2020-06-17 Thread Andrew Lockley
https://www.nature.com/articles/s41599-020-0492-6

Availability of risky geoengineering can make an ambitious climate
mitigation agreement more likely
Adrien Fabre & Gernot Wagner
Humanities and Social Sciences Communications volume 7, Article number: 1
(2020) Cite this article

1 Altmetric

Metricsdetails

Abstract
Some countries prefer high to low mitigation (H ≻ L). Some prefer low to
high (L ≻ H). That fundamental disagreement is at the heart of the seeming
intractability of negotiating a climate mitigation agreement.

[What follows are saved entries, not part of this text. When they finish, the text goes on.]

import Summits.QuantumFields.BalabanUV.T4Continuum.Support.NE7MinimalOrbitDatumContinuity
import HarnessLib

/-!
# NE7MinimalActionContinuousOn — THE MINIMAL ACTION `V ↦ A_k(V)` IS A CONTINUOUS FUNCTION ON THE SMALL DATA (Mathlib's `ContinuousOn`, product topology): for every
# `U(n)`, every `L ≥ 2`, `d = 4`, `0 < ε ≤ ε₀`, `N ≥ 1`, at every level `k`, the honest infimum `MinimalActionSandwich.minAct 4 (sfClass 4 L N ε) L N k` (print's `A_k(V)`,
# [Balaban1985Variational] (5)–(6)) restricted to the small data class `{V unitary, N-periodic, SmallField V δ_V}` is `ContinuousOn` — gen 113's filter statement
# `NE7MinimalOrbitDatumContinuity.minAct_continuous` repackaged as a standard predicate for consumers

Cell `pub-balaban`, rung (B)+1 sub-cell t4, lineage `b2b-balaban-t4-ne7-p1` (CRUX PROVER NE7 #1 = OWNER of BINDER row NE7), generation 113.  Memo
`t4/b2b-balaban-t4-ne7-p1-g113/ROAD-G113.md` §5.  Over ✓ p819290 `NE7MinimalOrbitDatumContinuity.minAct_continuous` and [tree] `MinimalActionSandwich.IsMinimiser.minAct_eq`
(a minimiser realises the infimum).
WHAT ([folklore]; 0 def, 0 sorry).  **`continuousOn_minAct`**: `∃ ε₀ > 0, ∀ 0 < ε ≤ ε₀, ∀ N ≥ 1, ∃ δ_V > 0, ∀ k, ContinuousOn (fun V ↦ minAct 4 (sfClass 4 L N ε) L N k V)
{V | IsUnitaryCfg V ∧ IsPeriodicCfg V N ∧ SmallField V δ_V}`.
HONEST FRAMING (page 1): soft repackaging of a landed kernel theorem; nothing of Bałaban's asserted as an axiom; finite 4-torus, small data, thresholds existential; NOT NE7 as a spine
node (dagwriter∕referees' call), NOT NE3; spine 0∕9; NOT infinite volume, NOT mass gap, NOT BetaPertH, NOT Clay (continuum YM on T⁴ ⇐ BetaPertH ∧ nine spine estimates).
-/

set_option autoImplicit false

open scoped BigOperators Matrix Matrix.Norms.L2Operator Topology
open NormedSpace Finset Set Filter

namespace Summit.QuantumFields.BalabanUV.T4Continuum.NE7MinimalActionContinuousOn

open Literature.MathematicalPhysics.QuantumFieldTheory.Balaban1983to89
open B7Prop1Explicit B7Prop2Explicit
open T4AveragingDeficitWall (IsUnitaryCfg SmallField)
open T4AveragingDeficitWallBoundary (IsPeriodicCfg)
open MinimalActionLevels (levelAction)
open MinimalActionSandwich (IsMinimiser admissible minAct)
open MinimalActionRate (sfClass)
open NE7MinimalOrbitDatumContinuity (minAct_continuous)

noncomputable section

variable {n : Type} [Fintype n] [DecidableEq n]

/-- **THE MINIMAL ACTION IS CONTINUOUS ON THE SMALL DATA, EVERY `U(n)`, EVERY `L ≥ 2`, `d = 4`** (statement in the file header). [folklore] -/
theorem continuousOn_minAct [Nonempty n] {L : ℕ} (hL : 2 ≤ L) :
    ∃ ε₀ : ℝ, 0 < ε₀ ∧ ∀ ε : ℝ, 0 < ε → ε ≤ ε₀ → ∀ (N : ℕ) [NeZero N], 1 ≤ N →
      ∃ δV : ℝ, 0 < δV ∧ ∀ k : ℕ,
        ContinuousOn (fun V : Site 4 → Fin 4 → (Matrix n n ℂ)ˣ => minAct 4 (sfClass 4 L N ε) L N k V)
          {V : Site 4 → Fin 4 → (Matrix n n ℂ)ˣ | IsUnitaryCfg V ∧ IsPeriodicCfg V (N : ℤ) ∧ SmallField V δV} := by
  obtain ⟨ε₀, hε₀, H⟩ := minAct_continuous (n := n) hL
  refine ⟨ε₀, hε₀, fun ε hε hεle N _ hN => ?_⟩
  obtain ⟨δV, hδV, K⟩ := H ε hε hεle N hN
  refine ⟨δV, hδV, fun k V₀ hV₀ => ?_⟩
  obtain ⟨Us, hUs, hcont⟩ := K V₀ hV₀ k
  rw [ContinuousWithinAt, Metric.tendsto_nhds]
  intro η hη
  have hev := hcont η hη
  have hmem : ∀ᶠ V in 𝓝[{V : Site 4 → Fin 4 → (Matrix n n ℂ)ˣ | IsUnitaryCfg V ∧ IsPeriodicCfg V (N : ℤ) ∧ SmallField V δV}] V₀,
      V ∈ {V : Site 4 → Fin 4 → (Matrix n n ℂ)ˣ | IsUnitaryCfg V ∧ IsPeriodicCfg V (N : ℤ) ∧ SmallField V δV} := eventually_mem_nhdsWithin
  filter_upwards [eventually_nhdsWithin_of_eventually_nhds hev, hmem] with V hV hVS
  obtain ⟨⟨U, hU⟩, hall⟩ := hV hVS.1 hVS.2.1
  rw [hU.minAct_eq, hUs.minAct_eq, Real.dist_eq]
  exact hall U hU

end

end Summit.QuantumFields.BalabanUV.T4Continuum.NE7MinimalActionContinuousOn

Modelling
global climate negotiations as a weakest-link game brings this to the fore:
Unless everyone prefers H to L, L wins. Enter geoengineering (G). Its risky
and imperfect nature makes it arguably inferior to any country’s preferred
mitigation outcome. However, absent a global high-mitigation agreement,
countries facing disastrous climate damages might indeed wish to undertake
it, effectively ranking H ≻ G ≻ L. Meanwhile, those least affected by
climate damages and, thus, least inclined to agree to an ambitious
mitigation agreement, might be unwilling to engage in risky geoengineering,
resulting in L ≻ H ≻ G. With these rankings, all players prefer H to G, and
the mere availability of a credible geoengineering threat might help induce
an ambitious climate mitigation agreement (H). The analysis here introduces
the simplest possible model of global climate negotiations and derives the
conditions for this outcome. These conditions may indeed be likely, as long
as geoengineering is viewed as a credible albeit risky emergency response
given the danger of low mitigation levels.